We came across a great contribution the other day from Alan deLevie that makes using IronWorker for a map-reduce pattern even easier than it already is. (Love seeing tweets announcing additions to the growing list of Iron.io community addons.)

I just wrote a gem that lets you write map-reduce style code using @getiron: https://t.co/49DNyLrXey. Makes Ruby “concurrency” super easy!
— Alan deLevie (@adelevie) August 9, 2013

IronWorker is a cloud-based on-demand service that out-of-the-box lets you do massively concurrent processing across slices of data – which is essentially the core of the map reduce pattern. (Here’s a good visual explanation of map reduce in action.)
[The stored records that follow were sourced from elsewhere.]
import Summits.QuantumFields.YangMills.Theorems.BalabanUVNodesN21PartialDilationHazard
import Summits.QuantumFields.BalabanUV.T4Continuum.Support.ShellMeasureExpJacobianSUN
import Mathlib.Analysis.Convex.SpecificFunctions.Deriv
import Mathlib.Analysis.SpecialFunctions.Trigonometric.Sinc

/-!
# N21 (NE7c) · the HAAR JACOBIAN is radially non-collapsing (lens Card 73 ∕ ROW F′) — part 18's hypothesis for the
# group-fibre factor

R134 seat pub-ymgap-dag-n21-d (g8), node N21 = NE7c (single-run shell-weight bound, NOT PRINTED in [Bałaban 1983–89],
NOT proved), lane K3⁷ `SpineGivenEndpointR13SepCoPH` (stmt-QuantumFields-20544, `--kind proof --supports … --as helper`).
Part 24 of the comparison series.  THIS FILE = LENS ROW F′ of `LENS-nearmiss.md` v26.0 (= v25.0 ROW F; first refusal
dag-n21-d): §D of the lens's `Sketch-nearmiss-g25.lean` VERBATIM — statements and proofs — re-homed in this namespace,
importing part 18 `…N21PartialDilationHazard` as the row asks, WITH ONE SUBSTITUTION forced by the dedup rule: the
sketch's `sinc_abs` is DELETED and pub-balaban's identical `ShellMeasureExpJacobianSUN.sinc_abs` is CITED BY NAME (that
module's `expJacSU_le_smul` — `expJacSU v ≤ expJacSU (c • v)` for `‖v‖ ≤ π`, `0 < c ≤ 1` — is the SU(N) exponential-chart
form of Card 73 already in the tree; §D below is the abstract sinc-product form).  AUTHORSHIP OF THE MATHEMATICS: planner seat
`ym-lens-BalabanUVNodes-nearmiss` g25 (memo-only seat, cannot file); this seat only files.

WHAT (lens Card 73, CLASS B group fibre).  The Haar Jacobian `∏ sinc²(α(X)∕2)` of a compact group chart is RADIALLY
NON-COLLAPSING (`sinc` antitone on `[0, π]`, chord of the concave `sin`), i.e. it satisfies part 18's partial-dilation
hypothesis `g x ≤ g (D_λ x)` by itself; tree dictionary `B10Eq18SigmaSU2Haar` ∕ `HaarDensityCompactExplicit`.

HONEST FRAMING.  [textbook] real analysis; 0 def, 0 sorry; nothing of Bałaban's asserted; NE7c NOT PRINTED ∕ NOT
proved; N21 NOT discharged; counts unmoved (typed 28∕28 · discharged 5∕27); count-neutral; one finite 𝕋⁴ at fixed ε
— nothing about ℝ⁴ ∕ OS ∕ mass gap ∕ Clay.
-/

open MeasureTheory Set

namespace Summit.QuantumFields.YangMills.Theorems.N21HaarRadialJacobian

open Literature.MathematicalPhysics.QuantumFieldTheory.Balaban1983to89.T4ShellMeasure
  (SlotAntiConcentration slot_field_of_antiConcentration)
open Summit.QuantumFields.BalabanUV.T4Continuum.ShellMeasureExpJacobianSUN (sinc_abs)

/-! ## §D  The Haar Jacobian is radially non-collapsing (Card 73) -/

/-- Chord of the concave `sin` on `[0, π]` (pattern of `NonuniformKuramotoConnectivityCondition.sinc_mul_sq_le_mul_sin`). -/
theorem sin_chord {a b : ℝ} (ha : 0 ≤ a) (hab : a ≤ b) (hb0 : 0 < b) (hbπ : b ≤ Real.pi) :
    a / b * Real.sin b ≤ Real.sin a := by
  have hconc := strictConcaveOn_sin_Icc.concaveOn
  have h0 : (0 : ℝ) ∈ Icc 0 Real.pi := ⟨le_rfl, Real.pi_pos.le⟩
  have hbm : b ∈ Icc 0 Real.pi := ⟨hb0.le, hbπ⟩
  have hwa : 0 ≤ 1 - a / b := by rw [sub_nonneg, div_le_one hb0]; exact hab
  have hwb : 0 ≤ a / b := div_nonneg ha hb0.le
  have h := hconc.2 h0 hbm hwa hwb (by ring)
  simp only [smul_eq_mul, mul_zero, Real.sin_zero, zero_add] at h
  rw [div_mul_cancel₀ a hb0.ne'] at h
  exact h

/-- `sinc` is antitone on `[0, π]` (absent from Mathlib's `Sinc.lean`). -/
theorem sinc_antitoneOn : AntitoneOn Real.sinc (Icc 0 Real.pi) := by
  intro a ha b hb hab
  rcases eq_or_lt_of_le ha.1 with h0 | ha0
  · rw [← h0, Real.sinc_zero]; exact Real.sinc_le_one b
  · have hb0 : 0 < b := ha0.trans_le hab
    rw [Real.sinc_of_ne_zero ha0.ne', Real.sinc_of_ne_zero hb0.ne', div_le_div_iff₀ hb0 ha0]
    have h := sin_chord ha.1 hab hb0 hb.2
    rw [div_mul_eq_mul_div, div_le_iff₀ hb0] at h
    linarith

/-- `sinc x ≥ 0` for `|x| ≤ π`. [textbook] -/
theorem sinc_nonneg_of_abs_le_pi {x : ℝ} (hx : |x| ≤ Real.pi) : 0 ≤ Real.sinc x := by
  rw [← sinc_abs]
  rcases eq_or_lt_of_le (abs_nonneg x) with h0 | h0
  · rw [← h0, Real.sinc_zero]; exact zero_le_one
  · rw [Real.sinc_of_ne_zero h0.ne']
    exact div_nonneg (Real.sin_nonneg_of_nonneg_of_le_pi (abs_nonneg x) hx) (abs_nonneg x)

/-- Radial non-collapse of one `sinc` factor: shrinking the argument towards `0` does not decrease `sinc`. -/
theorem sinc_le_sinc_smul {l a : ℝ} (hl0 : 0 ≤ l) (hl1 : l ≤ 1) (ha : |a| ≤ Real.pi) :
    Real.sinc a ≤ Real.sinc (l * a) := by
  rw [← sinc_abs a, ← sinc_abs (l * a), abs_mul, abs_of_nonneg hl0]
  have hla : l * |a| ≤ |a| := mul_le_of_le_one_left (abs_nonneg a) hl1
  exact sinc_antitoneOn ⟨mul_nonneg hl0 (abs_nonneg a), hla.trans ha⟩ ⟨abs_nonneg a, ha⟩ hla

/-- `sinc² a ≤ sinc² (l·a)` for `0 ≤ l ≤ 1`, `|a| ≤ π` (radial non-collapse of one Haar factor). [textbook] -/
theorem sinc_sq_le_sinc_sq_smul {l a : ℝ} (hl0 : 0 ≤ l) (hl1 : l ≤ 1) (ha : |a| ≤ Real.pi) :
    Real.sinc a ^ 2 ≤ Real.sinc (l * a) ^ 2 :=
  pow_le_pow_left₀ (sinc_nonneg_of_abs_le_pi ha) (sinc_le_sinc_smul hl0 hl1 ha) 2

/-- The product over roots: `∏ sinc²(αᵢ) ≤ ∏ sinc²(l·αᵢ)` for `0 ≤ l ≤ 1`, `|αᵢ| ≤ π`. -/
theorem prod_sinc_sq_le_smul {ι : Type*} (s : Finset ι) (α : ι → ℝ) {l : ℝ} (hl0 : 0 ≤ l) (hl1 : l ≤ 1)
    (hα : ∀ i ∈ s, |α i| ≤ Real.pi) :
    ∏ i ∈ s, Real.sinc (α i) ^ 2 ≤ ∏ i ∈ s, Real.sinc (l * α i) ^ 2 :=
  Finset.prod_le_prod (fun _ _ => sq_nonneg _) fun i hi => sinc_sq_le_sinc_sq_smul hl0 hl1 (hα i hi)

/-- **THE HAAR JACOBIAN IS RADIALLY NON-COLLAPSING.**  For the exponential-chart Haar density
`J(X) = ∏_{roots} sinc²(α_r(X))` (`α_r` linear; tree: `B10Eq18SigmaSU2Haar` `expWeight = (2π²)⁻¹ sinc²‖A‖`,
`HaarDensityCompactExplicit.det_jac_eq_prod_sinc_roots`), `J(X) ≤ J(l • X)` for `0 ≤ l ≤ 1` on `|α_r(X)| ≤ π`. -/
theorem haarJacobian_radial {E ι : Type*} [AddCommGroup E] [Module ℝ E] (s : Finset ι) (α : ι → E →ₗ[ℝ] ℝ)
    {l : ℝ} (hl0 : 0 ≤ l) (hl1 : l ≤ 1) {x : E} (hx : ∀ i ∈ s, |α i x| ≤ Real.pi) :
    ∏ i ∈ s, Real.sinc (α i x) ^ 2 ≤ ∏ i ∈ s, Real.sinc (α i (l • x)) ^ 2 := by
  simp only [map_smul, smul_eq_mul]
  exact prod_sinc_sq_le_smul s (fun i => α i x) hl0 hl1 hx

/-- Knit to the partial-dilation hypothesis `g x ≤ g (D_λ x)` (n21-d G18): a product density whose block factors
are radially non-collapsing and whose off-block factors are untouched is non-collapsing under `D_λ`. -/
theorem prod_le_prod_partialDilation {ι E : Type*} [Fintype ι] [DecidableEq ι] [SMul ℝ E] (b : Finset ι)
    (J : ι → E → ℝ) (hJ : ∀ i y, 0 ≤ J i y) {l : ℝ} (x : ι → E)
    (hrad : ∀ i ∈ b, J i (x i) ≤ J i (l • x i)) :
    ∏ i, J i (x i) ≤ ∏ i, J i (if i ∈ b then l • x i else x i) := by
  refine Finset.prod_le_prod (fun i _ => hJ i _) fun i _ => ?_
  split_ifs with hi
  · exact hrad i hi
  · exact le_rfl

/-- The same knit in the MULTIPLICATIVE shape of n21-d's G18 as landed (`…N21PartialDilationHazard`, 19:33Z):
`D_λ x = fun i => (if i ∈ b then l else 1) • x i` (for `E = ℝ` this is G18's `(if i ∈ b then l else 1) * x i`). -/
theorem prod_le_prod_partialDilation_mulShape {ι E : Type*} [Fintype ι] [DecidableEq ι] [MulAction ℝ E]
    (b : Finset ι) (J : ι → E → ℝ) (hJ : ∀ i y, 0 ≤ J i y) {l : ℝ} (x : ι → E)
    (hrad : ∀ i ∈ b, J i (x i) ≤ J i (l • x i)) :
    ∏ i, J i (x i) ≤ ∏ i, J i ((if i ∈ b then l else 1) • x i) := by
  refine Finset.prod_le_prod (fun i _ => hJ i _) fun i _ => ?_
  split_ifs with hi
  · exact hrad i hi
  · rw [one_smul]

/-- … and a product of two non-collapsing nonnegative factors (Boltzmann factor × Haar Jacobian) is non-collapsing. -/
theorem mul_radial_of_radial {X : Type*} (f J : X → ℝ) (T : X → X) (hf0 : ∀ x, 0 ≤ f x) (hJ0 : ∀ x, 0 ≤ J x)
    {x : X} (hf : f x ≤ f (T x)) (hJ : J x ≤ J (T x)) : f x * J x ≤ f (T x) * J (T x) :=
  mul_le_mul hf hJ (hJ0 x) (hf0 (T x))

end Summit.QuantumFields.YangMills.Theorems.N21HaarRadialJacobian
IronResponse adds a veneer (in the form of a simple Ruby gem) that more closely mirrors the map-reduce interface. It lets you abstract away the actual queuing of tasks and management of the data. All you have to do is pass service credentials and the data and then IronResponse will manage the tasking and data storage within IronWorker.


IronResponse + IronWorker + S3 = Simple/Powerful Map Reduce

 
Alan does a great job explaining how IronResponse works and how to use it. Rather than try to replicate it, we want to include a portion here and then refer you to the GitHub repo for the full details. (Note that it’s super easy to get up and running.)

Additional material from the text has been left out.